---------- GIVEN DATA

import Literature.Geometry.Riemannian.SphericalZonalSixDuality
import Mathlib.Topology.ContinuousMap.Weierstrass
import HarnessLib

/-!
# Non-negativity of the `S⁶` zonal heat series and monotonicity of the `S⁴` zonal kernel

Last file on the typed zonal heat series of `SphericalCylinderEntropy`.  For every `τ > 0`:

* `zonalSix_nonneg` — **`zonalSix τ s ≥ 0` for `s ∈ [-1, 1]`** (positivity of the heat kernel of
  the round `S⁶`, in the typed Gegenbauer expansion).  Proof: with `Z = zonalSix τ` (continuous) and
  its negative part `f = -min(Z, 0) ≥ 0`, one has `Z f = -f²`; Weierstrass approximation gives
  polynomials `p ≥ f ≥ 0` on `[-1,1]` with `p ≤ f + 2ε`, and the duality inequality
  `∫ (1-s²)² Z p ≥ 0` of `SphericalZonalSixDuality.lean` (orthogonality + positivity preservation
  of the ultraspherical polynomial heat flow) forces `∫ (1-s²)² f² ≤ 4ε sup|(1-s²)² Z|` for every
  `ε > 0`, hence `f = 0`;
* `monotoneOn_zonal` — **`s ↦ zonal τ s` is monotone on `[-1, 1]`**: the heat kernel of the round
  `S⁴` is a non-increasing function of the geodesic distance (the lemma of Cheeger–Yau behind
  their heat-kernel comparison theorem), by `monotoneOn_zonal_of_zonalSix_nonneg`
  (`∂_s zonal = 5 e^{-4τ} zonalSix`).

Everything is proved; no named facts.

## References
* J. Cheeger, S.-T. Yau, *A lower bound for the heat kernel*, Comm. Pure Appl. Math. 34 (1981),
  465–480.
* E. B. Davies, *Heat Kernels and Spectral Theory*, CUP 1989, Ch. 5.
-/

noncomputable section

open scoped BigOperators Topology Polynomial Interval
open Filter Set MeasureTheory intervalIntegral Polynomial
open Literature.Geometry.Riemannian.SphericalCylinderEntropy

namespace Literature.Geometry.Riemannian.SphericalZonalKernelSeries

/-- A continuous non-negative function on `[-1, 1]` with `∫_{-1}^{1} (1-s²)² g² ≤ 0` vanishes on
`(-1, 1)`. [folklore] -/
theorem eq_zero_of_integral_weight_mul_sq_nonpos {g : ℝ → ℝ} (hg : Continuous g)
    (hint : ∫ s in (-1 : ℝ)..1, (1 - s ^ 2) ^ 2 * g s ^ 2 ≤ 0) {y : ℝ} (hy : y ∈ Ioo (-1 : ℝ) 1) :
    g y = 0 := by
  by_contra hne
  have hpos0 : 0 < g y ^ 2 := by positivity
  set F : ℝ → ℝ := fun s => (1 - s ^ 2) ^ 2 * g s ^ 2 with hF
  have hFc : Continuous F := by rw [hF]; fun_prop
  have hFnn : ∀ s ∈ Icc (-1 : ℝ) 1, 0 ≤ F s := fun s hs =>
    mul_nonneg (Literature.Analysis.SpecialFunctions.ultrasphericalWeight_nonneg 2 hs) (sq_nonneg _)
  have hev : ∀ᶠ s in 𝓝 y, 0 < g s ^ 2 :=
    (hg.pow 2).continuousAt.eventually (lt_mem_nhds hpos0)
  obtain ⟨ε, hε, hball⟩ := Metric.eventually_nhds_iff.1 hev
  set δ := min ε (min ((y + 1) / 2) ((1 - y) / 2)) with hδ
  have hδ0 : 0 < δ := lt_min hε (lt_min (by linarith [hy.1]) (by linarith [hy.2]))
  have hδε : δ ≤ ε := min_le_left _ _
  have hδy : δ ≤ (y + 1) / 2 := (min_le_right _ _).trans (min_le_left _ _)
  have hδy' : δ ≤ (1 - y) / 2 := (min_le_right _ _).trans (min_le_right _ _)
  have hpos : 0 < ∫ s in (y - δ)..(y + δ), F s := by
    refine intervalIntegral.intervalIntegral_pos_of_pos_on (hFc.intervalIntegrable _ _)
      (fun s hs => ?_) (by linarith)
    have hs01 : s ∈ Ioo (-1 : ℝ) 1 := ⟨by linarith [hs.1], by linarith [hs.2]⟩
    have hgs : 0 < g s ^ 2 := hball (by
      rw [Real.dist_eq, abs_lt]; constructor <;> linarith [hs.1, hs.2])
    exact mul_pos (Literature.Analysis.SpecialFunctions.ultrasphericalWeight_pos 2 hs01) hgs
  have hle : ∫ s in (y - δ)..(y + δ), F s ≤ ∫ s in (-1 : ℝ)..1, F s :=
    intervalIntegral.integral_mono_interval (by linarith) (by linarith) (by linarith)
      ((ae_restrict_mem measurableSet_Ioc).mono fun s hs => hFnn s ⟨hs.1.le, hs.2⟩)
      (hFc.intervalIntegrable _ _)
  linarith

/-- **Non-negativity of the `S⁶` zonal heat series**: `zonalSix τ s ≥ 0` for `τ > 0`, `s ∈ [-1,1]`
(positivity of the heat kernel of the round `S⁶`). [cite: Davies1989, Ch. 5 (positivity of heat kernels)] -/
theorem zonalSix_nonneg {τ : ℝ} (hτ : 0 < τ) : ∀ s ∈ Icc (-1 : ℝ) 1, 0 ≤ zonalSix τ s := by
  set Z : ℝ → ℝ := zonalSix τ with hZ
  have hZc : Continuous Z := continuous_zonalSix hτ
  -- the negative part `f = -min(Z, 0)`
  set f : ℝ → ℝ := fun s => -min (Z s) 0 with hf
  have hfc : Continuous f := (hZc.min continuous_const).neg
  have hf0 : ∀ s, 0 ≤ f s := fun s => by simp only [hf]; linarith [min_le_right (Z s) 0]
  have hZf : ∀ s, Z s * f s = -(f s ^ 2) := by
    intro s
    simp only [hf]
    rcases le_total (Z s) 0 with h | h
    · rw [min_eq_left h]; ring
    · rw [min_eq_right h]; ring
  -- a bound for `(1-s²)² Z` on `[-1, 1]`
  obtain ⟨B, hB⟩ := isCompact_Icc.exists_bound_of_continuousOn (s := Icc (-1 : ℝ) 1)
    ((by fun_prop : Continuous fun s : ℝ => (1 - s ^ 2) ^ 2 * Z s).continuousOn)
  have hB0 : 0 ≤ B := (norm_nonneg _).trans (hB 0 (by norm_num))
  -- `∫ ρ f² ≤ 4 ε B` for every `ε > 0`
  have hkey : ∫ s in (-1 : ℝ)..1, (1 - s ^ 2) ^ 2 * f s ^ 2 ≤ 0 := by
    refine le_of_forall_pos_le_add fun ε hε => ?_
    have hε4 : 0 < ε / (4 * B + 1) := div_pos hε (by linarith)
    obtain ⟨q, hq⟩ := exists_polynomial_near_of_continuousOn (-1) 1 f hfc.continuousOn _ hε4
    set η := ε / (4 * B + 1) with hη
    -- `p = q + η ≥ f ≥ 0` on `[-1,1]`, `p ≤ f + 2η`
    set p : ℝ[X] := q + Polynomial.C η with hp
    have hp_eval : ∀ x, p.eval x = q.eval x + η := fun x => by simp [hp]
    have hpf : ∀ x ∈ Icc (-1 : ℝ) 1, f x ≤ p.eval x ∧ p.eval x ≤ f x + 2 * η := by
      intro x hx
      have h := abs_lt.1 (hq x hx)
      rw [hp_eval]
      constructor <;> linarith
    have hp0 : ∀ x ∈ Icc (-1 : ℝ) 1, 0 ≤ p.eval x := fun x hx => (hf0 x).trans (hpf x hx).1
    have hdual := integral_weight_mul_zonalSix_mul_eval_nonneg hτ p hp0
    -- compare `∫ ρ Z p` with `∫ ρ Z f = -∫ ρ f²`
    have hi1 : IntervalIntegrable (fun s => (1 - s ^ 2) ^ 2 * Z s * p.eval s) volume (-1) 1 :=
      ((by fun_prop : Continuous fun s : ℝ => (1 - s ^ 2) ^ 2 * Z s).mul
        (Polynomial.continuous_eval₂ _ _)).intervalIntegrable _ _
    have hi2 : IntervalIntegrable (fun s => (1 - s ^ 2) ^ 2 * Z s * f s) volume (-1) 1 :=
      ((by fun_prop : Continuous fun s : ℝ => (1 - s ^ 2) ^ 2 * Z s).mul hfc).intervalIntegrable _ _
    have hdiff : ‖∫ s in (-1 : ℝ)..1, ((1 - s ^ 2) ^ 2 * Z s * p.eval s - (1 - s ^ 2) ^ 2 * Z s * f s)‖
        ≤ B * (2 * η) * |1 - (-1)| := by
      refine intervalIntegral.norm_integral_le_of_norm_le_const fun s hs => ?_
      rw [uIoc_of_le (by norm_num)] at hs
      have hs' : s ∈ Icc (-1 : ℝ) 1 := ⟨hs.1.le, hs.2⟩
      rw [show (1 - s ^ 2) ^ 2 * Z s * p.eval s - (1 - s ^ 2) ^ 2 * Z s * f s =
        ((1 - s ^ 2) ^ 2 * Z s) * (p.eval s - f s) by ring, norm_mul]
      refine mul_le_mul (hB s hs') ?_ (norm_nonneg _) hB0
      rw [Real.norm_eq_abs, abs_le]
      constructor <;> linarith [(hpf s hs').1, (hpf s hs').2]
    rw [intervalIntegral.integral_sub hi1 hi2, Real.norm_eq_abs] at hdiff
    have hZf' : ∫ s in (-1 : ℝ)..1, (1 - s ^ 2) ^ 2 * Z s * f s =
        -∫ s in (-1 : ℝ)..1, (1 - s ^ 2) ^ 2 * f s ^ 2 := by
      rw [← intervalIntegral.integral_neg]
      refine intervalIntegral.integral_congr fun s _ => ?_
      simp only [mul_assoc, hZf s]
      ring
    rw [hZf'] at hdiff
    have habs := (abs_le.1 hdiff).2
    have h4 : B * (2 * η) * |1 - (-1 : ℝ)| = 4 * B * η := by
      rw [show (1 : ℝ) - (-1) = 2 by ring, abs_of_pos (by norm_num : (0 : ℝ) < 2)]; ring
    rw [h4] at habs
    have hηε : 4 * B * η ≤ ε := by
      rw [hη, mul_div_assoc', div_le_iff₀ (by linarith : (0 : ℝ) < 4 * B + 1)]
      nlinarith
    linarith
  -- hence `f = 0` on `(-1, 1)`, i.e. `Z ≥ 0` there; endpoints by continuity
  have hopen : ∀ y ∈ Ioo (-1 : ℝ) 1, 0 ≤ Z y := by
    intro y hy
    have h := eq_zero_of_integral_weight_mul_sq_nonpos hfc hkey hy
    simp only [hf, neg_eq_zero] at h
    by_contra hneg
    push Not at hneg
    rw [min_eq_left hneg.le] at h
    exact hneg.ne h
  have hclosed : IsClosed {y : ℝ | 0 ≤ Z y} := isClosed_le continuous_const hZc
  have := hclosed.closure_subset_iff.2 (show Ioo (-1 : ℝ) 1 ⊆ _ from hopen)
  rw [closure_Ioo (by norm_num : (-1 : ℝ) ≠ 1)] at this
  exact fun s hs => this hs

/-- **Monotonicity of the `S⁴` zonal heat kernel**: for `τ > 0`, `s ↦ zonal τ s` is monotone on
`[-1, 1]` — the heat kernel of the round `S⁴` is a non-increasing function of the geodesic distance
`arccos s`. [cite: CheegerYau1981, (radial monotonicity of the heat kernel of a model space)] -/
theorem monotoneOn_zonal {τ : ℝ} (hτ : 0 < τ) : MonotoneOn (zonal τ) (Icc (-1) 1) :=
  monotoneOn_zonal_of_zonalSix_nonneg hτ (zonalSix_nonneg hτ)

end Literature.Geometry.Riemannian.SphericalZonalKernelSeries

--------------------

# [WHAT THIS TASK INVOLVES]
Beginning with the line that contains "τ) : MonotoneOn", repeat every line through the end of the records and nothing more.

# [ANSWER TO THE EXERCISE]
theorem monotoneOn_zonal {τ : ℝ} (hτ : 0 < τ) : MonotoneOn (zonal τ) (Icc (-1) 1) :=
  monotoneOn_zonal_of_zonalSix_nonneg hτ (zonalSix_nonneg hτ)

end Literature.Geometry.Riemannian.SphericalZonalKernelSeries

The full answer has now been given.